Xtrain = torch.load('X_train.pt')
ytrain = torch.load('y_train.pt')

batch_size = 672

remained = len(Xtrain) % 672  # len(Xtrain) = 22846
new_len = len(Xtrain) - remained # new_len = 22176

# In a stateful network, you should only pass inputs with a number of samples that can be divided by the batch size
X_train = Xtrain[:new_len]
y_train = ytrain[:new_len]

# transpose for input shape
X_train = np.transpose(X_train, (1, 0, 2))
batch_X_train = X_train.reshape(-1,672,1)

y_train = np.transpose(y_train, (1, 0, 2))
batch_y_train = y_train.reshape(-1,672,1)

print(batch_X_train.shape) # (33, 672, 1)
print(batch_y_train.shape) # (33, 672, 1)

trainX_tensor = torch.FloatTensor(batch_X_train)
trainY_tensor = torch.FloatTensor(batch_y_train)

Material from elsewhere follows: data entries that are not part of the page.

/-! ### §3 Composition (kernel-checked; no `sorry` outside the two stubs) -/

/-- **The skeleton closes the crux BY NAME**: `Sig.stub_forceEquicontinuity → Sig.stub_noEnsembleLeakage →
StirringSphere.SphereTransfer`. Admissible viscosities `ν_j = ν₀/(j+2) ∈ (0, ν₀)`, `ν_j → 0`; the crux's
hypothesis gives aligned loud bounded statistics `(c_j, μ_j)`; Bolzano–Weierstrass on the unit sphere of
`ℝ³` gives `c_{φ j} → c⋆`; the heart with `η = m₀/2` and the tail `j ≥ N` (`‖c⋆ − c_{φ j}‖ < δ`,
`ν_{φ j} < ν₁`) give bounded statistics of the FIXED force `f_{c⋆}` at viscosities `ν_{φ(j+N)} → 0` with
injection `≥ m₀/2`; no-leakage makes `ε = m₀/2` a dissipation floor; `subst` along `b' = b` turns this
into the route decl `SphereEnsembleZerothLaw`, i.e. the crux. -/
theorem SphereTransfer_of :
    Sig.stub_forceEquicontinuity → Sig.stub_noEnsembleLeakage → SphereTransfer := by
  intro hA hB b hb E ν₀ m₀ hE hν₀ hm₀ hal
  -- (1) a sequence of admissible viscosities `νs j = ν₀ / (j + 2) ∈ (0, ν₀)`, `νs → 0`
  set νs : ℕ → ℝ := fun j => ν₀ / ((j : ℝ) + 2) with hνs_def
  have hνs_pos : ∀ j, 0 < νs j := fun j => by positivity
  have hνs_lt : ∀ j, νs j < ν₀ := fun j => by
    have h2 : (1 : ℝ) < (j : ℝ) + 2 := by
      have := (Nat.cast_nonneg j : (0 : ℝ) ≤ j); linarith
    exact div_lt_self hν₀ h2
  have hνs_tend : Tendsto νs atTop (𝓝 0) :=
    tendsto_const_nhds.div_atTop (tendsto_natCast_atTop_atTop.atTop_add tendsto_const_nhds)
  -- (2) aligned loud bounded statistics at every `νs j` (the crux's hypothesis)
  choose c μ hc hstat hint hEn hinj using fun j => hal (νs j) (hνs_pos j) (hνs_lt j)
  -- (3) compactness of the unit sphere of `ℝ³`: `c (φ j) → cstar`
  obtain ⟨cstar, hcstar_mem, φ, hφ, hcφ⟩ :=
    (isCompact_sphere (0 : E³) 1).tendsto_subseq (x := c) (fun j => mem_sphere_zero_iff_norm.2 (hc j))
  have hcstar : ‖cstar‖ = 1 := mem_sphere_zero_iff_norm.1 hcstar_mem
  -- (4) the ν-uniform modulus of force-continuity with `η = m₀ / 2`
  obtain ⟨E', δ, ν₁, hδ, hν₁, hmod⟩ := hA b hb E (m₀ / 2) hE (half_pos hm₀)
  have ev₁ : ∀ᶠ j in atTop, dist (c (φ j)) cstar < δ := Metric.tendsto_nhds.1 hcφ δ hδ
  have ev₂ : ∀ᶠ j in atTop, νs (φ j) < ν₁ :=
    (tendsto_order.1 (hνs_tend.comp hφ.tendsto_atTop)).2 ν₁ hν₁
  obtain ⟨N, hN⟩ := eventually_atTop.1 (ev₁.and ev₂)
  -- (5) loud bounded statistics of the FIXED force `f_{cstar}` at the viscosities `νs (φ (j + N))`
  have key : ∀ j : ℕ, ∃ μ' : Measure H³,
      Torus.IsStationaryStatisticalSolution (νs (φ (j + N))) (force b cstar) μ' ∧
      Integrable (fun u : H³ => ‖u‖ ^ 2) μ' ∧
      Torus.ensembleEnergy μ' ≤ E' ∧
      m₀ / 2 ≤ injection μ' (force b cstar) := by
    intro j
    obtain ⟨h₁, h₂⟩ := hN (j + N) (Nat.le_add_left N j)
    have hdist : ‖cstar - c (φ (j + N))‖ < δ := by
      rwa [← dist_eq_norm, dist_comm]
    obtain ⟨μ', hs, hi, he, hinj'⟩ := hmod (νs (φ (j + N))) (hνs_pos _) h₂ cstar (c (φ (j + N)))
      hcstar (hc _) hdist (μ (φ (j + N))) (hstat _) (hint _) (hEn _)
    refine ⟨μ', hs, hi, he, ?_⟩
    have h0 : m₀ ≤ injection (μ (φ (j + N))) (force b (c (φ (j + N)))) := hinj (φ (j + N))
    linarith
  choose μ' hs' hi' he' hinj' using key
  -- (6) no ensemble leakage turns the injection floor into a dissipation floor: the target
  intro b' hb'
  have hbb : b' = b := hb'.trans hb.symm
  subst hbb
  refine ⟨cstar, hcstar, fun j => νs (φ (j + N)), μ', fun j => hνs_pos _, ?_, hs', hi', ⟨E', he'⟩,
    m₀ / 2, half_pos hm₀, fun j => ?_⟩
  · exact (hνs_tend.comp hφ.tendsto_atTop).comp (tendsto_add_atTop_nat N)
  · exact (hinj' j).trans (hB b' hb cstar hcstar _ (hνs_pos _) _ (hs' j) (hi' j))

trainData = TensorDataset(trainX_tensor, trainY_tensor)
class LSTM(nn.Module):

    def __init__(self, input_dim, hidden_size, out_dim, num_layers, batch_size, dropout, device):
        super(LSTM, self).__init__()

        self.batch_size = batch_size
        self.hidden_size = hidden_size
        self.num_layers = num_layers
        self.dropout_p = dropout
        self.device = device

        self.lstm = nn.LSTM(input_dim, hidden_size, num_layers=num_layers)
        self.fc1 = nn.Linear(hidden_size, hidden_size//2)
        self.dropout = nn.Dropout(p = self.dropout_p)
        self.fc2 = nn.Linear(hidden_size//2,out_dim)

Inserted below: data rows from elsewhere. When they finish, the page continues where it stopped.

/-- the 2-cell of the panalocalization at an arrow of `D•⊢` (Def 3.5 (v)(c); at `id_⋎ : 𝒳_⋎ → □` it is the identity).
[cite: MochizukiAbsTopIII2015, Cor 5.5 (vi) p. 132] -/
def iso : {a b : DVertex Vmod isArc} → (e : a ⟶ b) → (P.app a ⋙ DEdge.functor L₂ e ≅ DEdge.functor L₁ e ⋙ P.app b)
  | _, _, .log _ => P.isoLog
  | _, _, .toCore _ => P.panT.rightUnitor ≪≫ P.panT.leftUnitor.symm
  | _, _, .lam v ν _ => P.isoLam v ν
  | _, _, .forget v => P.isoForget v
  | _, _, .toE v => P.isoToE v
  | _, _, .κAn => P.isoκAn
  | _, _, .anToE => P.isoAnToE
  | _, _, .monoNplus v => P.isoMonoNplus v
  | _, _, .monoN v => P.isoMonoN v
  | _, _, .monoE5 => P.isoMonoE
  | _, _, .monoAn => P.isoMonoAn
  | _, _, .monoE7 => P.isoMonoE
  | _, _, .forgetMono w => P.isoForgetMono w
  | _, _, .toEmono w => P.isoToEmono w
  | _, _, .κAnMono => P.isoκAnMono
  | _, _, .anMonoToE => P.isoAnMonoToE

/-- the panalocalization morphism `D⊚⊢ → D✠⊢` as a 1-morphism of diagrams of categories (Def 3.5 (v)) over the identity
of the common shape. [cite: MochizukiAbsTopIII2015, Cor 5.5 (vi) p. 132] -/
def hom : DiagramOfCategories.OneMorphism (𝟭q (DVertex Vmod isArc)) L₁.diagram L₂.diagram where
  app := P.app
  iso e := P.iso e

/-- "compatible with the cores of (i) [and] the observables of (iii)": Def 3.5 (v)-compatibility of the 1-morphism
with families of homotopies on `D⊚⊢`, `D✠⊢` realising them — TYPED FOR THE `⊞`-HALF: `RealisesCor55Families`
(`LogFrobeniusCorollaries.lean`) carries the cores of (i) and the observables `S_log⊞` only; the `TS`-valued observables
`S_log` of (iii) (`LogFrobeniusObservables.lean`, `TSHomotopies`) are not conjoined here (audit note L6-t22 N2;
TODO(general form): a `TSHomotopies`-indexed conjunct). [cite: MochizukiAbsTopIII2015, Cor 5.5 (vi) p. 132] -/
def CompatibleWithFamilies : Prop :=
  ∃ (K₁ : L₁.diagram.HomotopyFamily) (K₂ : L₂.diagram.HomotopyFamily),
    L₁.RealisesCor55Families K₁ ∧ L₂.RealisesCor55Families K₂ ∧ Nonempty (P.hom.CompatibleWith K₁ K₂)

/-- the comparison 2-cell `π_{An⊚} ⋙ φ_{An⊚} ⋙ (panalocalization) ≅ (panalocalization) ⋙ π_{An✠} ⋙ φ_{An✠}` built from
`over`, `isoκAn` and `isoφAn`. [cite: MochizukiAbsTopIII2015, Cor 5.5 (vi) p. 132] -/
noncomputable def telecoreComparison :
    ((L₁.proj ⋙ L₁.κAn.functor) ⋙ L₁.φAn) ⋙ P.panT ≅ P.panT ⋙ ((L₂.proj ⋙ L₂.κAn.functor) ⋙ L₂.φAn) :=
  Functor.associator _ _ _ ≪≫ Functor.isoWhiskerLeft _ P.isoφAn.symm ≪≫ (Functor.associator _ _ _).symm ≪≫
    Functor.isoWhiskerRight
      (Functor.associator _ _ _ ≪≫ Functor.isoWhiskerLeft L₁.proj P.isoκAn.symm ≪≫
        (Functor.associator _ _ _).symm ≪≫ Functor.isoWhiskerRight P.over.symm _ ≪≫ Functor.associator _ _ _)
      L₂.φAn ≪≫
    Functor.associator _ _ _

/-- "compatible with the telecore and contact structures of (ii)", at the level of their generating data (Cor 5.5
(ii): the telecore edges are copies of `φ_{An•}` — handled by the 2-cell `isoφAn` — and the contact structure is
generated by `η_{An•}`): under the comparison 2-cell, `η_{An⊚}` is carried to `η_{An✠}`.
[cite: MochizukiAbsTopIII2015, Cor 5.5 (vi) p. 132] -/
def CompatibleWithTelecoreData : Prop :=
  Functor.whiskerRight L₁.ηAn.hom P.panT ≫ P.panT.leftUnitor.hom =
    P.telecoreComparison.hom ≫ Functor.whiskerLeft P.panT L₂.ηAn.hom ≫ P.panT.rightUnitor.hom

/-- "compatible with the `ℤ`-actions of (v)": the panalocalization intertwines the shifts of `D⊚⊢` and `D✠⊢` up to
2-isomorphism. [cite: MochizukiAbsTopIII2015, Cor 5.5 (vi) p. 132] -/
def CompatibleWithShifts : Prop :=
  ∀ k : ℤ, DiagramOfCategories.OneMorphism.Isomorphic (F := DVertex.shiftGraph k)
    ((L₁.shiftOneMorphism k).comp P.hom) (P.hom.comp (L₂.shiftOneMorphism k))

/-- **Cor 5.5 (vi)** (assumption on `P`): the panalocalization morphism "is compatible with the cores of (i), the
telecore and contact structures of (ii), the observables of (iii), and the `ℤ`-actions of (v)".
[cite: MochizukiAbsTopIII2015, Cor 5.5 (vi) p. 132] -/
def Cor55Panalocalization : Prop :=
  P.CompatibleWithFamilies ∧ P.CompatibleWithTelecoreData ∧ P.CompatibleWithShifts

end Panalocalization

/-! ## Corollary 5.10, preamble and (iii): `•`-shell-containers and panalocalization -/

/-- the vertex `ν` of `Γ⃗^×_v` at which shell-container structures are taken: "the terminal (respectively, initial)
vertex of the shell-arrow of `Γ⃗^×_v`" for `v` nonarchimedean (respectively, archimedean).
[cite: MochizukiAbsTopIII2015, Cor 5.10 p. 146] -/
def LogVertex.shellVertex : (b : Bool) → LogVertex b
  | true => ArchVertex.shellInitial
  | false => NonarchVertex.shellTerminal

/-- the shell vertex is a pre-log vertex. [cite: MochizukiAbsTopIII2015, Cor 5.10 p. 146] -/
theorem LogVertex.shellVertex_isPostLog (b : Bool) : (LogVertex.shellVertex b).isPostLog = false := by
  cases b <;> rfl

/-- **Cor 5.10, preamble**: a `•`-SHELL-CONTAINER at `v` — an object `S ∈ Ob(𝒩⊞_v)` with "the datum of an object
`S' ∈ Ob(𝒳)` together with an isomorphism `S ⥲ λ⊞_{v,ν}(S')`, where `ν` is the terminal (respectively, initial) vertex of
the shell-arrow of `Γ⃗^×_v`". [cite: MochizukiAbsTopIII2015, Cor 5.10 pp. 146–147] -/
structure ShellContainer (L : LogFrobeniusSetting Vmod isArc) (v : Vmod) : Type (u + 1) where
  /-- the object `S` of `𝒩⊞_v` -/
  obj : L.Nplus v
  /-- the object `S'` of `𝒳 = Th•_T[Z]` -/
  src : L.X
  /-- the `•`-shell-container structure `S ⥲ λ⊞_{v,ν}(S')` -/
  iso : obj ≅ (L.lam v (LogVertex.shellVertex (isArc v))).obj src

/-- TRANSPORT of `•`-shell-containers along a panalocalization (constructed from the 1-morphism data alone):
`S ↦ Φ_{𝒩⊞_v}(S)` with the structure `Φ(S) ≅ Φ(λ⊞_{v,ν} S') ≅ λ⊞_{v,ν}(Φ_□ S')` given by the 2-cell of the panalocalization
at the arrow `λ⊞_{v,ν} : □ → 𝒩⊞_v`. [cite: MochizukiAbsTopIII2015, Cor 5.10 (iii) p. 147] -/
noncomputable def Panalocalization.mapShellContainer {L₁ L₂ : LogFrobeniusSetting Vmod isArc}
    (P : Panalocalization L₁ L₂) {v : Vmod} (C : ShellContainer L₁ v) : ShellContainer L₂ v where
  obj := (P.panNplus v).obj C.obj
  src := P.panT.obj C.src
  iso := (P.panNplus v).mapIso C.iso ≪≫ (P.isoLam v (LogVertex.shellVertex (isArc v))).symm.app C.src

/-- the data Cor 5.10 (i) attaches to a shell-container `S`: "`S^Gal`, the topological submodule of Galois-invariants of
(respectively, the topological submodule constituted by) the underlying object of `TS⊞` (respectively, `TH⊞` …)
determined by `S`", "equipped with a well-defined log-volume (respectively, well-defined radial and angular
log-volumes)", in which "the `•`-log-shell is contained". At a nonarchimedean `v` the two log-volume fields coincide by
convention. [cite: MochizukiAbsTopIII2015, Cor 5.10 (i) p. 147] -/
structure GalModuleData : Type (u + 1) where
  /-- `S^Gal` -/
  carrier : Type u
  /-- its topology -/
  [top : TopologicalSpace carrier]
  /-- its additive structure -/
  [grp : AddCommGroup carrier]
  /-- the (radial) log-volume on subsets of `S^Gal` -/
  logVol : Set carrier → ℝ
  /-- the angular log-volume (archimedean `v`) -/
  angLogVol : Set carrier → ℝ
  /-- the `•`-log-shell `ℐ ⊆ S^Gal` determined by the shell-homotopy -/
  shell : Set carrier

attribute [instance] GalModuleData.top GalModuleData.grp

/-- identification of two such data: an isomorphism of topological modules carrying log-volumes to log-volumes and
log-shell to log-shell. [cite: MochizukiAbsTopIII2015, Cor 5.10 (iii) p. 147] -/
structure GalModuleData.Iso (A B : GalModuleData.{u}) : Type u where
  /-- the isomorphism of topological modules `A^Gal ≅ B^Gal` -/
  equiv : A.carrier ≃ₜ+ B.carrier
  /-- … carrying the (radial) log-volume of `A` to that of `B` -/
  logVol_image : ∀ s : Set A.carrier, B.logVol (equiv '' s) = A.logVol s
  /-- … and the angular log-volume -/
  angLogVol_image : ∀ s : Set A.carrier, B.angLogVol (equiv '' s) = A.angLogVol s
  /-- … and the log-shell onto the log-shell -/
  shell_image : equiv '' A.shell = B.shell

/-- INTERFACE (Cor 5.10 (i)): the assignment to every `•`-shell-container `S` at every `v` of `S^Gal` with its
log-volume(s) and `•`-log-shell ("that depend(s) only on the `•`-shell-container structure of `S`"). The numerical
log-volumes are those of Prop 5.7 / Def 5.9 (ii) (`LocalVolumes*.lean`, `LogShellVolumes.lean`); this is the bridge
from the abstract categories `𝒩⊞_v` to them — TODO-merge at instantiation. [cite: MochizukiAbsTopIII2015, Cor 5.10 (i) p. 147] -/
def ShellInvariants (L : LogFrobeniusSetting Vmod isArc) : Type (u + 1) :=
  ∀ v : Vmod, ShellContainer L v → GalModuleData.{u}

/-- **Cor 5.10 (iii)** (Panalocalization; assumption on `P`, `I₁`, `I₂`): "the log-volumes of (i), as well as the
construction of the `•`-log-shells from the various shell-homotopies, are compatible with the panalocalization morphism
`D⊚ → D✠` of Corollary 5.5, (vi)" — for every `⊚`-shell-container `S` at `v`, `S^Gal` and `Φ(S)^Gal` are identified
compatibly with their log-volumes and with their log-shells. [cite: MochizukiAbsTopIII2015, Cor 5.10 (iii) p. 147] -/
def Cor510Panalocalization {L₁ L₂ : LogFrobeniusSetting Vmod isArc} (P : Panalocalization L₁ L₂)
    (I₁ : ShellInvariants L₁) (I₂ : ShellInvariants L₂) : Prop :=
  ∀ (v : Vmod) (C : ShellContainer L₁ v), Nonempty (GalModuleData.Iso (I₁ v C) (I₂ v (P.mapShellContainer C)))

end Literature.AnabelianGeometry.AbsoluteAnabelian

    def forward(self, x, hidden, cell):
        lstm_out, (hidden, cell) = self.lstm(x, (hidden, cell))

        out = self.fc1(lstm_out)
        out = F.relu(out)
        out = self.dropout(out)
        out = self.fc2(out)

        return out, hidden, cell
epoch = 5
input_dim = 1
out_dim = 1
hidden_size = 120
num_layers = 1
batch_size = 672
dropout = 0.1
learning_rate = .02

loss_function = nn.MSELoss()

model = LSTM(input_dim, hidden_size, out_dim, num_layers, batch_size, dropout, device).to(device)
optimizer = torch.optim.Adam(model.parameters(), lr=learning_rate, weight_decay=.99)

# initialize hidden and cell state
def hidden_state_init(stack_num, bsz, hidden):
    hw = torch.empty(stack_num, bsz, hidden)
    cw = torch.empty(stack_num, bsz, hidden)
    h_state = torch.nn.init.xavier_uniform_(hw)
    c_state = torch.nn.init.xavier_uniform_(cw)
    return h_state,c_state
for epoch_num in range(epoch):
    model.train()
    y_prediction = []
    loss_list = []
    average_loss = 0
    h_state, c_state=hidden_state_init(num_layers, batch_size,hidden_size)
    
    for idx, data in enumerate(trainData):

        X, y = data
        batch_size = X.shape[0]
        X = X.reshape(-1, batch_size, 1)

        # For stateful
        h_state = h_state.detach()
        c_state = c_state.detach()

        optimizer.zero_grad()

        y_pred, h_state, c_state  = model(X, h_state, c_state)
        y_prediction.append(y_pred)

        loss = loss_function(y_pred, y)

        loss.backward()
        optimizer.step()

        average_loss += (loss.item() / 33)
        loss_list.append(loss)

    print(average_loss)
   1.0038617777101921
   1.0039293639587632
   1.003980219364166
   1.0042506131258877
   1.0043293851794615


I’m not sure what I have to do now. Any suggestion would be really appreciated.